As the execution of any implementation is not within your control, adapting to changes in requirements can be a bit of a journey, involving scheduling meetings to coordinate with programmers and/or tool specialists.
Despite investing time in clarifying these changes, there’s always a chance that not every detail will be fully grasped or smoothly executed.
And when it comes to integrating new data sources and ensuring they seamlessly align with existing datasets, things can get even more intricate. This can lead to a quick escalation in the effort required, calling for a diverse set of skills to merge and harmonize everything effectively.

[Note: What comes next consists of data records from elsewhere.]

/-- **`Q` is the gluing of `W` and `K` along `∂W ≡_ψ ∂K`** (`∂K = jX̄ (inl M)`, boundary datum
`B.boundaryData` with carrier `M`): gluing data in the sense of `BoundaryGluingData`.
[cite: MilnorHCobordism1965, §1, Thm. 1.4] -/
def gluingData : BoundaryGluingData b B.boundaryData ψ.toEquiv (Q A B) where
  jA := jA A B
  jB := ιK A B
  isSmoothEmbedding_jA := isSmoothEmbedding_jA A B
  isSmoothEmbedding_jB := isSmoothEmbedding_ιK A B
  range_union := by
    apply eq_univ_of_univ_subset
    rw [← range_jV_union_range_ιK A B]
    exact union_subset (range_jV_subset A B) subset_union_right
  jA_eq_jB_iff w k := by
    rw [jA_eq, jV_eq_ιK_iff]
    constructor
    · rintro ⟨x, hx, rfl⟩
      obtain ⟨z, rfl, rfl⟩ := (A.jW_eq_jX_iff w x).1 hx
      exact ⟨z, rfl, rfl⟩
    · rintro ⟨z, rfl, rfl⟩
      exact ⟨X.inl (ψ z), A.jW_incl z, rfl⟩

/-- The first piece of the gluing data is `jA` (definitional). [folklore] -/
@[simp] theorem gluingData_jA : (gluingData A B).jA = jA A B := rfl

/-- The second piece of the gluing data is `ιK` (definitional). [folklore] -/
@[simp] theorem gluingData_jB : (gluingData A B).jB = ιK A B := rfl

end GluingData

/-! ### Uniqueness of the attachment relative to the far end -/

section Uniqueness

The perfect solution would be a tool that can handle high data volumes and varying rule complexities while remaining accessible to a citizen developer.

Meet the Rule Engine

At Rulex, we address data validation challenges with a task called the “Rule Engine“.

This specially designed tool allows users to write business rules in a simple Excel file using an intuitive syntax. The rules can be applied to datasets, and the outputs can be exported to various formats, such as a database, a local file, or via API to an Advanced Planning System.

To assess the validity of our payment data with the Rule Engine, instead of writing a script, it’s sufficient to write a straightforward rule like the following:

IF “amount” > 10000 AND “amount” < 50000 AND “project” in {'Small', 'Medium'} THEN "PaymentStatus" in {'VALID'}

As these rules are written in an external spreadsheet, business users can independently add and modify them, without delving into the intricacies of the workflow, or even needing to know how the software works.

Managing business rules becomes seamless. If the complexity grows, it can be easily addressed thanks to the Rule Engine’s support for formulas within the rule syntax, prioritization of rules (executing fundamental rules first), and the ability to manage rule dependencies.

And if new data sources come into play, they can be imported and merged into the existing flow through a user-friendly drag-and-drop interface.

3 main benefits of the Rule Engine:

SIMPLE: You won’t need to onboard programmers to write complex scripts.
FAST: You can independently modify and test rules and check results in minutes.
FLEXIBLE: You can quickly add new data sources, prioritize rules, and change output, adapting easily to changing needs.

Whether mitigating a space exploration mishap or simply ensuring your business is not losing money, data quality is crucial. The Rule Engine is designed to give citizen developers complete control over the rule management process, enhancing efficiency and contributing to the vigilant maintenance of optimal data quality.

Now is the right time to cast aside those training wheels and confidently navigate your own path along the data trail!